The first, in reference to the parenthetical title "On How He Fell", alludes to The Fall of Man. Before Adam and Eve ate from the Tree of Knowledge of Good and Evil, mankind was made by God to live forever; as a consequence of his Fall he become mortal.

Conversely, procreation has long been poetically regarded as the means to a kind of immortality in the form of one's descendants. Notably, the first 17 of William Shakespeare's sonnets, sometimes referred to as "the procreation sonnets", are written to a young man, encouraging him to marry and propagate so that he may defy time and death, with his beauty living on in his children.

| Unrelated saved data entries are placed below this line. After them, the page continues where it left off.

/-- **THE `s`-READING** (the `hdecb` locality): same frame data, a centre `z : ℂ` and a radius `r > 0`; CONCLUSION: `∃ C A′ ≥ 0` such that for every `h`, all movers,
every Iwasawa block decomposition and every `s` with `dist s z < r`:  `∏_σ ‖y σ 0 0‖ ^ (1 − 2 re s) ≤ C · ‖h‖^{A′}` (`t₀ := |1 − 2 re z| + 2r`).
[cite: BorelJacquet1979, §1.2, §4.1] [cite: MoeglinWaldspurger1995, II.1.5, II.1.7] -/
theorem linePower_le_height_rpow_of_dist [NeZero N] (hc : c ≠ 1) (w : S → {w : InfinitePlace E // IsComplex w}) (hw : ∀ σ, c • (w σ).1 = (w σ).1)
    (r : Fin 1 ⊕ Fin 1 ≃ Fin N) (T Tinv : S → Matrix (Fin 1 ⊕ Fin 1) (Fin 1 ⊕ Fin 1) ℂ) (hT : ∀ σ, T σ * Tinv σ = 1) (hT' : ∀ σ, Tinv σ * T σ = 1)
    {M : ℝ} (hM : 1 ≤ M) (hTe : ∀ σ i j, ‖T σ i j‖ ≤ M) (hTe' : ∀ σ i j, ‖Tinv σ i j‖ ≤ M) (z : ℂ) {r₀ : ℝ} (hr₀ : 0 < r₀) :
    ∃ C A' : ℝ, 0 ≤ C ∧ 0 ≤ A' ∧ ∀ (h : (adelicGroupData F E c N J).Adelic) (y b d : S → Matrix (Fin 1) (Fin 1) ℂ)
      (κ κ' : S → Matrix (Fin 1 ⊕ Fin 1) (Fin 1 ⊕ Fin 1) ℂ),
      (∀ σ, κ σ * κ' σ = 1) → (∀ σ, κ' σ * κ σ = 1) → (∀ σ i j, ‖κ σ i j‖ ≤ M) → (∀ σ i j, ‖κ' σ i j‖ ≤ M) →
      (∀ σ, T σ * Matrix.reindex r.symm r.symm
          ((((archAt F E c N J (w σ) (hw σ) hc (archPart F E c N J h) : archLocal E N J (w σ)) : GL (Fin N) ℂ) : Matrix (Fin N) (Fin N) ℂ)) *
          Tinv σ = Matrix.fromBlocks (y σ) (b σ) 0 (d σ) * κ σ) →
      ∀ s : ℂ, dist s z < r₀ → ∏ σ, ‖y σ 0 0‖ ^ (1 - 2 * s.re) ≤ C * adelicHeightGL N E (adelicVal F E c N J h) ^ A' := by
  obtain ⟨C, A', hC, hA', hface⟩ := linePower_le_height_rpow F E c N J hc w hw r T Tinv hT hT' hM hTe hTe'
    (abs_one_sub_two_mul_re_add_nonneg z hr₀)
  exact ⟨C, A', hC, hA', fun h y b d κ κ' hκ hκ' hκe hκe' hdec s hs =>
    hface h y b d κ κ' hκ hκ' hκe hκe' hdec (1 - 2 * s.re) (abs_one_sub_two_mul_re_le hs)⟩

end HeightFace

/-! ## §6 (ED. 2) The TOP shape: composition BY VALUE with the translate-height letter of ★ (dec-3b-i), `D` and `1 + τ` SPLIT -/

section Top

/-- **THE HEIGHT OF THE TRANSLATE, RAISED**: `0 ≤ Ht ≤ C₁ · B^k · Hh^{k′}` (`C₁, B, Hh ≥ 0`) and `A ≥ 0` ⇒ `Ht ^ A ≤ C₁^A · B^{k A} · Hh^{k′ A}`. [folklore] -/
theorem rpow_le_of_le_translateHeight {Ht C₁ B Hh : ℝ} {k k' : ℕ} (hHt : 0 ≤ Ht) (hC₁ : 0 ≤ C₁) (hB : 0 ≤ B) (hHh : 0 ≤ Hh)
    (hle : Ht ≤ C₁ * B ^ k * Hh ^ k') {A : ℝ} (hA : 0 ≤ A) :
    Ht ^ A ≤ C₁ ^ A * B ^ ((k : ℝ) * A) * Hh ^ ((k' : ℝ) * A) := by
  calc Ht ^ A ≤ (C₁ * B ^ k * Hh ^ k') ^ A := Real.rpow_le_rpow hHt hle hA
    _ = C₁ ^ A * B ^ ((k : ℝ) * A) * Hh ^ ((k' : ℝ) * A) := by
        rw [Real.mul_rpow (mul_nonneg hC₁ (pow_nonneg hB _)) (pow_nonneg hHh _), Real.mul_rpow hC₁ (pow_nonneg hB _),
          ← Real.rpow_natCast B k, ← Real.rpow_mul hB, ← Real.rpow_natCast Hh k', ← Real.rpow_mul hHh]

/-- **`D` AND `1 + τ` SPLIT**: `0 ≤ D`, `0 ≤ τ` ⇒ `(D · (1 + τ)) ^ x ≤ D ^ x · (1 + τ) ^ ⌈x⌉₊` for every real `x` (a natural exponent on `1 + τ ≥ 1`, as the engine's
`(1 + τ_S)^{N}`). [folklore] -/
theorem mul_one_add_rpow_le {D τ : ℝ} (hD : 0 ≤ D) (hτ : 0 ≤ τ) (x : ℝ) : (D * (1 + τ)) ^ x ≤ D ^ x * (1 + τ) ^ ⌈x⌉₊ := by
  rw [Real.mul_rpow hD (by linarith)]
  refine mul_le_mul_of_nonneg_left ?_ (Real.rpow_nonneg hD _)
  calc (1 + τ) ^ x ≤ (1 + τ) ^ ((⌈x⌉₊ : ℕ) : ℝ) := Real.rpow_le_rpow_of_exponent_le (by linarith) (Nat.le_ceil x)
    _ = (1 + τ) ^ ⌈x⌉₊ := Real.rpow_natCast _ _

/-- the two steps combined: from `C₀ · Ht^{A′}` to the engine's bytes `C · Hh^a · D^{a₂} · (1 + τ)^{Nb}` with `C = C₀ C₁^{A′}`, `a = k′A′`, `a₂ = kA′`, `Nb = ⌈kA′⌉₊`.
[folklore] -/
theorem mul_rpow_le_top_shape {C₀ A' Ht C₁ Hh τ : ℝ} {D k k' : ℕ} (hC₀ : 0 ≤ C₀) (hA' : 0 ≤ A') (hHt : 0 ≤ Ht) (hC₁ : 0 ≤ C₁) (hHh : 0 ≤ Hh)
    (hτ : 0 ≤ τ) (hle : Ht ≤ C₁ * ((D : ℝ) * (1 + τ)) ^ k * Hh ^ k') :
    C₀ * Ht ^ A' ≤ C₀ * C₁ ^ A' * Hh ^ ((k' : ℝ) * A') * (D : ℝ) ^ ((k : ℝ) * A') * (1 + τ) ^ ⌈(k : ℝ) * A'⌉₊ := by
  have hD : 0 ≤ (D : ℝ) := Nat.cast_nonneg D
  have hB : 0 ≤ (D : ℝ) * (1 + τ) := mul_nonneg hD (by linarith)
  have h1 := rpow_le_of_le_translateHeight hHt hC₁ hB hHh hle hA'
  have h2 := mul_one_add_rpow_le hD hτ ((k : ℝ) * A')
  calc C₀ * Ht ^ A' ≤ C₀ * (C₁ ^ A' * ((D : ℝ) * (1 + τ)) ^ ((k : ℝ) * A') * Hh ^ ((k' : ℝ) * A')) := mul_le_mul_of_nonneg_left h1 hC₀
    _ ≤ C₀ * (C₁ ^ A' * ((D : ℝ) ^ ((k : ℝ) * A') * (1 + τ) ^ ⌈(k : ℝ) * A'⌉₊) * Hh ^ ((k' : ℝ) * A')) :=
        mul_le_mul_of_nonneg_left (mul_le_mul_of_nonneg_right (mul_le_mul_of_nonneg_left h2 (Real.rpow_nonneg hC₁ _))
          (Real.rpow_nonneg hHh _)) hC₀
    _ = C₀ * C₁ ^ A' * Hh ^ ((k' : ℝ) * A') * (D : ℝ) ^ ((k : ℝ) * A') * (1 + τ) ^ ⌈(k : ℝ) * A'⌉₊ := by ring

open scoped ComplexOrder
open NumberField NumberField.mixedEmbedding NumberField.InfinitePlace IsDedekindDomain
open Literature.NumberTheory.Automorphic Literature.NumberTheory.Automorphic.UnitaryGroup

variable (F E : Type) [Field F] [NumberField F] [Field E] [NumberField E] [Algebra F E] (c : E ≃ₐ[F] E) (N : ℕ) (J : Matrix (Fin N) (Fin N) E)
variable {S : Type*} [Fintype S]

Thus, an abortion may be seen as a nipping of such a bud, the opportunity to attain something eternal wasted, and is therefore the gardener's Fall, his seed being "cast out" of the woman's womb, his immortality seized.

Lacking the structure of a common pop song, it may be divided into four parts for the purpose of understanding its narrative technique. The first part consists of lines 1-8. The song sets its mood immediately with its unsettling guitar picking: F# B A# B A B A# B. Built on the second degree of the key of E, we do not hear the chord, which would have consisted of F# A C#, but a tritone (F#-B) and a minor second (A#-B), the two most harshly dissonant intervals in Western music.

1 Here sits a once good gardener, pale as a shadow of a doubt,
2 Once a happy dweller of a garden good, once a sleepy sinner, once cast out
3 To the sea where the crossy-eyed maids murmur low, "do you see, do you see where the doubts cross his shadow?"
4 Drowned and amoral, I pollinate the coral and reek of the deep where I've tended the water weed -
5 I was once your good gardener, sing to bring on Spring,
6 I know where your good grass grows,
7 I know what your boyfriend knows,
8 I was your good gardener.

The first line introduces the gardener to the listener – one can almost imagine his despairingly slumped shoulders and quivering lip. The gardener's once characteristic goodness may be interpreted in terms of simple efficiency, but it also recalls Plato's notion of the Good, from which comes justice, beauty, truth, among other things. Plato saw the sun as a metaphor for The Form of the Good, and like the gardener is to the garden and to the woman, the sun is the source of life, providing "generation and growth and nurture though it is not itself generation" (1).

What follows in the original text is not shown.